The admixed individual in the alpine GIL population shared also genes with the southern populations. The southwestern European populations still constituted a cluster of their own (purple).
Tree and network analysis
In the neighbor-joining network performed by SPLITSTREE, all individuals (except the outlier individual in the alpine GIL population) were grouped according to populations (Fig. 9), displaying the same geographical structure as was found in the Structure and PCA analyses.
Figure 7: STRUCTURE analysis of 83 Cochlearia individuals, based on 1500 SNPs obtained from RAD-seq data. Each vertical bar represents an individual. Populations are separated by vertical black lines and names abbreviated according to Appendix Table A3 and A4. The number of colors depict the number of genetic clusters (K = 3).
Figure 8: STRUCTURE analysis of 83 Cochlearia individuals, based on 1500 SNPs obtained from RAD-seq data. Each vertical bar represents an individual. Populations are separated by vertical black lines, and names abbreviated according to Appendix Table A3 and A4. The number of colors represents the number of genetic clusters (K = 5). Populations are ordered according to geographical area, as depicted in the white boxes below.
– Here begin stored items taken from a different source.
/-- **A root of unity `ζ ∈ ℚ_p` with `‖ζ − 1‖ < 1` equals `1`** (`p` odd): strip the `p`-part of the order by
the previous lemma, then the prime-to-`p` part. [cite: Washington1997, §5.1 (the roots of unity of ℚ_p are μ_{p−1}, p odd)] -/
theorem eq_one_of_pow_eq_one_of_norm_sub_one_lt (hp2 : p ≠ 2) {ζ : ℚ_[p]} {n : ℕ} (hn : 0 < n)
    (hζ : ζ ^ n = 1) (h1 : ‖ζ - 1‖ < 1) : ζ = 1 := by
  induction n using Nat.strong_induction_on generalizing ζ with
  | _ n ih =>
    by_cases hpn : p ∣ n
    · obtain ⟨m, rfl⟩ := hpn
      have hm : 0 < m := by
        rcases Nat.eq_zero_or_pos m with h0 | h0
        · subst h0; simp at hn
        · exact h0
      -- `η = ζ^m` is a `p`-th root of unity congruent to `1`
      have hη : (1 + (ζ ^ m - 1)) ^ p = 1 := by rw [add_sub_cancel, ← pow_mul, mul_comm, hζ]
      have hη1 : ‖ζ ^ m - 1‖ < 1 := lt_of_le_of_lt (norm_pow_sub_one_le h1 m) h1
      have hm1 : ζ ^ m = 1 := sub_eq_zero.mp (eq_zero_of_one_add_pow_prime_eq_one hp2 hη1 hη)
      have hmlt : m < p * m := lt_mul_left hm hp.out.one_lt
      exact ih m hmlt hm hm1 h1
    · have := eq_zero_of_one_add_pow_eq_one_of_not_dvd hpn (y := ζ - 1) h1 (by rwa [add_sub_cancel])
      exact (sub_eq_zero.mp this)

/-! ### A unit `b` mod `f` with `b − χ(b) ∈ ℤ_pˣ`, from `χ ≠ ω` -/

section GoodUnit

variable {f : ℕ} [NeZero f]

omit [NeZero f] in
/-- The values of a Dirichlet character on units are roots of unity: `χ(u)^{φ(f)} = 1`. [folklore] -/
private theorem pow_totient_apply_eq_one (χ : DirichletCharacter ℚ_[p] f) (u : (ZMod f)ˣ) :
    χ (u : ZMod f) ^ Nat.totient f = 1 := by
  rw [← map_pow, ← Units.val_pow_eq_pow_val, ZMod.pow_totient, Units.val_one, map_one]

/-- Hence `‖χ(u)‖ = 1`. [folklore] -/
private theorem norm_apply_coe_unit (χ : DirichletCharacter ℚ_[p] f) (u : (ZMod f)ˣ) :
    ‖χ (u : ZMod f)‖ = 1 := by
  have h := congrArg norm (pow_totient_apply_eq_one χ u)
  rw [norm_pow, norm_one] at h
  exact (pow_eq_one_iff_of_nonneg (norm_nonneg _) (Nat.totient_pos.mpr (NeZero.pos f)).ne').mp h

/-- An odd character has level `f ≠ 1`. [folklore] -/
private theorem level_ne_one_of_odd {χ : DirichletCharacter ℚ_[p] f} (hodd : χ.Odd) : f ≠ 1 := by
  rintro rfl
  have h : χ (-1) = -1 := hodd
  rw [show (-1 : ZMod 1) = 1 from Subsingleton.elim _ _, map_one] at h
  norm_num at h

/-- **`χ ≠ ω` gives a unit `b` mod `f` with `b − χ(b)` a `p`-adic unit** (`p` odd, `χ` primitive and odd,
and — reading «`χ ≠ ω`» as in the tree — not all `a` prime to `p` have `χ(a) ≡ a (mod p)`). For `p ∤ f`,
`b = f − 1` (`χ(−1) = −1`, `b − χ(b) = f`). For `p ∣ f`: if every unit `u` had `χ(u) ≡ u`, the units
`u ≡ 1 (mod p)` would have `χ(u) ≡ 1`, hence `χ(u) = 1` (no root of unity of `ℚ_p` is congruent to `1` but
`1`), so `χ` would factor through `p`, `f = p` by primitivity, contradicting the hypothesis. This is the
element of Lang's ideal `I_χ ∋ b − χ(b)` that is a unit for `χ ≠ ω`.
[cite: Lang1990, Ch. 1 §3 (proof of Cor. 3: «B_{1,χ̄} is a p-unit, whence 𝒞^{(p)}(χ) = 0» needs an element of I_χ prime to p)] [cite: Washington1997, §6.3] -/
theorem exists_unit_norm_natCast_sub_apply_eq_one (hp2 : p ≠ 2) {χ : DirichletCharacter ℚ_[p] f}
    (hprim : χ.IsPrimitive) (hodd : χ.Odd)
    (hχω : ¬ ∀ a : ℤ, ¬ ((p : ℤ) ∣ a) → ‖χ (a : ZMod f) - (a : ℚ_[p])‖ < 1) :
    ∃ b : ℕ, b < f ∧ IsUnit (b : ZMod f) ∧ ‖(b : ℚ_[p]) - χ (b : ZMod f)‖ = 1 := by
  have hf1 : f ≠ 1 := level_ne_one_of_odd hodd
  have hfpos : 0 < f := NeZero.pos f
  by_cases hpf : p ∣ f
  · -- some unit `u` has `‖u − χ(u)‖ = 1`; otherwise `χ` factors through `p`
    by_contra hne
    push Not at hne
    have hlt : ∀ u : (ZMod f)ˣ, ‖(((u : ZMod f).val : ℕ) : ℚ_[p]) - χ (u : ZMod f)‖ < 1 := by
      intro u
      have hle : ‖(((u : ZMod f).val : ℕ) : ℚ_[p]) - χ (u : ZMod f)‖ ≤ 1 := by
        rw [sub_eq_add_neg]
        refine (IsUltrametricDist.norm_add_le_max _ _).trans (max_le ?_ ?_)
        · exact_mod_cast Padic.norm_int_le_one (((u : ZMod f).val : ℕ) : ℤ)
        · rw [norm_neg]; exact (norm_apply_coe_unit χ u).le
      refine lt_of_le_of_ne hle fun h => ?_
      exact hne (u : ZMod f).val (ZMod.val_lt _) (by rw [ZMod.natCast_zmod_val]; exact u.isUnit)
        (by rw [ZMod.natCast_zmod_val]; exact h)
    -- units `≡ 1 (mod p)` have `χ(u) = 1`
    have hker : (ZMod.unitsMap hpf).ker ≤ χ.toUnitHom.ker := by
      intro u hu
      rw [MonoidHom.mem_ker] at hu ⊢
      have hval : (((u : ZMod f).val : ℕ) : ZMod p) = 1 := by
        have := congrArg (fun x : (ZMod p)ˣ => (x : ZMod p)) hu
        simp only [ZMod.unitsMap_val, Units.val_one, ZMod.cast_eq_val] at this
        exact this
      have h1 : ‖(((u : ZMod f).val : ℕ) : ℚ_[p]) - 1‖ < 1 := by
        have hdvd : (p : ℤ) ∣ (((u : ZMod f).val : ℕ) : ℤ) - 1 := by
          rw [← ZMod.intCast_zmod_eq_zero_iff_dvd]
          push_cast
          rw [hval, sub_self]
        have := Padic.norm_intCast_lt_one_iff (p := p) |>.mpr hdvd
        push_cast at this
        exact this
      have hχ1 : ‖χ (u : ZMod f) - 1‖ < 1 := by
        have : χ (u : ZMod f) - 1 = (χ (u : ZMod f) - (((u : ZMod f).val : ℕ) : ℚ_[p])) +
            ((((u : ZMod f).val : ℕ) : ℚ_[p]) - 1) := by ring
        rw [this]
        refine lt_of_le_of_lt (IsUltrametricDist.norm_add_le_max _ _) (max_lt ?_ h1)
        rw [← norm_neg, neg_sub]
        exact hlt u
      have hroot := eq_one_of_pow_eq_one_of_norm_sub_one_lt hp2 (Nat.totient_pos.mpr hfpos)
        (pow_totient_apply_eq_one χ u) hχ1
      exact Units.ext (by rw [MulChar.coe_toUnitHom]; exact hroot)
    have hfac : χ.FactorsThrough p := (DirichletCharacter.factorsThrough_iff_ker_unitsMap hpf).mpr hker
    have hdvd : χ.conductor ∣ p := DirichletCharacter.conductor_dvd_of_mem_conductorSet χ hfac
    rw [hprim] at hdvd
    have hfp : f = p := ((Nat.dvd_prime hp.out).mp hdvd).resolve_left hf1
    subst hfp
    -- now `f = p`: contradiction with `χ ≠ ω`
    apply hχω
    intro a hpa
    have hau : IsUnit (a : ZMod f) := by
      rw [ZMod.coe_int_isUnit_iff_isCoprime]
      exact (Prime.coprime_iff_not_dvd (Nat.prime_iff_prime_int.mp hp.out)).mpr hpa
    obtain ⟨u, hu⟩ := hau
    -- `‖χ(a) − a‖ ≤ max (‖χ(u) − u.val‖, ‖u.val − a‖) < 1`
    have hva : ‖(((u : ZMod f).val : ℕ) : ℚ_[f]) - (a : ℚ_[f])‖ < 1 := by
      have hdvd : (f : ℤ) ∣ (((u : ZMod f).val : ℕ) : ℤ) - a := by
        rw [← ZMod.intCast_zmod_eq_zero_iff_dvd]
        push_cast
        rw [ZMod.natCast_zmod_val, hu, sub_self]
      have := Padic.norm_intCast_lt_one_iff (p := f) |>.mpr hdvd
      push_cast at this
      exact this
    have : χ (a : ZMod f) - (a : ℚ_[f]) = (χ (u : ZMod f) - (((u : ZMod f).val : ℕ) : ℚ_[f])) +
        ((((u : ZMod f).val : ℕ) : ℚ_[f]) - (a : ℚ_[f])) := by rw [hu]; ring
    rw [this]
    refine lt_of_le_of_lt (IsUltrametricDist.norm_add_le_max _ _) (max_lt ?_ hva)
    rw [← norm_neg, neg_sub]
    exact hlt u
  · refine ⟨f - 1, Nat.sub_lt hfpos one_pos, ?_, ?_⟩
    · have : ((f - 1 : ℕ) : ZMod f) = -1 := by
        rw [Nat.cast_sub (by omega), Nat.cast_one, ZMod.natCast_self, zero_sub]
      rw [this]; exact isUnit_one.neg
    · have h1 : ((f - 1 : ℕ) : ZMod f) = -1 := by
        rw [Nat.cast_sub (by omega), Nat.cast_one, ZMod.natCast_self, zero_sub]
      have hχ : χ ((f - 1 : ℕ) : ZMod f) = -1 := by rw [h1]; exact hodd
      rw [hχ, Nat.cast_sub (by omega), Nat.cast_one, sub_neg_eq_add, sub_add_cancel,
        Padic.norm_natCast_eq_one_iff]
      exact (Nat.Prime.coprime_iff_not_dvd hp.out).mpr hpf

end GoodUnit

section BernoulliForm

variable {f : ℕ} [NeZero f]

/-- A sum over `ℤ/f` of a function vanishing off the units is the sum over `(ℤ/f)ˣ`. [folklore] -/
private theorem sum_eq_sum_units {M : Type*} [AddCommMonoid M] (F : ZMod f → M)
    (hF : ∀ j : ZMod f, ¬ IsUnit j → F j = 0) :
    ∑ j : ZMod f, F j = ∑ u : (ZMod f)ˣ, F (u : ZMod f) := by
  classical
  rw [← Finset.sum_filter_of_ne (p := fun j : ZMod f => IsUnit j) (fun j _ hj => by
    by_contra h; exact hj (hF j h))]
  have himg : (univ.filter fun j : ZMod f => IsUnit j) = univ.image (fun u : (ZMod f)ˣ => (u : ZMod f)) := by
    ext j
    simp only [mem_filter, mem_univ, true_and, mem_image]
    exact ⟨fun ⟨u, hu⟩ => ⟨u, hu⟩, fun ⟨u, hu⟩ => ⟨u, hu⟩⟩
  rw [himg, Finset.sum_image fun u _ v _ h => Units.ext h]

/-- **`B_{1,χ⁻¹} = (1/f) Σ_{u ∈ (ℤ/f)ˣ} u·χ(u)⁻¹`** for a primitive non-trivial `χ` mod `f` (the tree's
`bernoulliOnePrim χ⁻¹ = generalizedBernoulli 1 χ⁻¹ = (Σ_j χ⁻¹(j) j)/f`, with `χ⁻¹` vanishing off the units).
[cite: Washington1997, §4.1 (B_{1,χ} = (1/f)Σ χ(a) a for χ ≠ 1)] [cite: Lang1990, Ch. 1 §2 (B_{1,χ})] -/
theorem sum_units_val_mul_inv_div_eq_bernoulliOnePrim {χ : DirichletCharacter ℚ_[p] f}
    (hprim : χ.IsPrimitive) (hχ1 : χ ≠ 1) :
    (∑ u : (ZMod f)ˣ, (((u : ZMod f).val : ℕ) : ℚ_[p]) * (χ (u : ZMod f))⁻¹) / (f : ℚ_[p]) =
      KrizLi2019.bernoulliOnePrim χ⁻¹ := by
  rw [bernoulliOnePrim_inv_eq_generalizedBernoulli hprim,
    KrizLi2019.generalizedBernoulli_one_eq_sum_div χ⁻¹ (inv_ne_one.mpr hχ1)]
  congr 1
  rw [sum_eq_sum_units (fun j : ZMod f => χ⁻¹ j * ((j.val : ℕ) : ℚ_[p]))
    (fun j hj => by rw [MulChar.map_nonunit _ hj, zero_mul])]
  exact Finset.sum_congr rfl fun u _ => by rw [MulChar.inv_apply_eq_inv', mul_comm]

end BernoulliForm


/-! ### The dictionary: from `ψ(τ̄) = χ(χ_f(τ))` on `Γ_ℚ` to `K₁ = K^{ker ψ} ↪ ℚ(μ_f)` -/

section Dictionary

open Literature.NumberTheory.GaloisRepresentations Field _root_.NumberField

variable {K : Type} [Field K] [NumberField K] [IsAbelianGalois ℚ K] {f : ℕ} [NeZero f]

/-- If `τ ∈ Γ_ℚ` fixes the copy of `ℚ(μ_f)` in `ℚ̄`, then `χ_f(τ) = 1`. [folklore] -/
private theorem modNCyclotomicCharacter_eq_one_of_forall_smul (M : Type) [Field M] [NumberField M]
    [IsCyclotomicExtension {f} ℚ M] (τ : absoluteGaloisGroup ℚ)
    (hτ : ∀ y : M, τ • absEmbedding ℚ M y = absEmbedding ℚ M y) :
    modNCyclotomicCharacter ℚ f τ = 1 := by
  have hζ : IsPrimitiveRoot (absEmbedding ℚ M (IsCyclotomicExtension.zeta f ℚ M)) f :=
    (IsCyclotomicExtension.zeta_spec f ℚ M).map_of_injective (absEmbedding ℚ M).injective
  ext
  rw [Units.val_one, ← Nat.cast_one]
  exact modNCyclotomicCharacter_eq_of_smul_eq_pow ℚ f hζ τ (by rw [pow_one]; exact hτ _)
34 There was a clear split separating southwestern European populations from the Svalbard and Icelandic populations. The Svalbard and Icelandic alpine populations were also separated from the Icelandic coastal populations by a clear split. A minor diagonal split further divided the eastern Icelandic populations from the western, southern and northern populations.
Figure 9: Neighbor-joining network performed in SPLITSTREE for 83 Cochlearia individuals based on 1500 SNPs obtained from RAD-seq data and using the uncorrected_P distance measure. Different symbols (squares or triangles) indicate chromosome number. Individuals with unknown chromosome number are indicated by a circle. Populations are further colored according to geographical areas, and names abbreviated according to Appendix Table A3 and A4.
35 Bayesian phylogeny
The topology of the Bayesian majority-rule consensus tree was consistent with the single most-parsimonious tree (length = 1423) that was found (Fig. 10, the most-parsimonious tree not shown). When rooted with the southwestern European population AST, the Icelandic alpine and Svalbard populations constituted a well-supported monophyletic group where the alpine populations (brown) were sister group to the Svalbard populations (orange), which again constituted a well-supported sister group to the coastal Icelandic populations. Within the Icelandic coastal populations, the eastern populations (pink) were sister group to a clade consisting of southern (light blue), northern (grey) and western (green) populations. Bootstrap values supporting the S-N-W-clade as monophyletic were, however, low (61), and further relationships within this clade were generally with low support.
Figure 10: Bayesian majority-rule consensus tree for 24 Cochlearia populations (names abbreviated according to Appendix Table A3 and A4) based on 2482 SNPs obtained from RAD-seq data. Posterior probability values are shown in black above branches. Bootstrap values from the parsimony bootstrap analysis are shown in grey below branches. Color coding of populations is as follows: Spanish = dark blue, French = purple, Svalbard = orange; Icelandic regions: alpine = brown, eastern = pink, southern = light blue, western = green, northern = grey.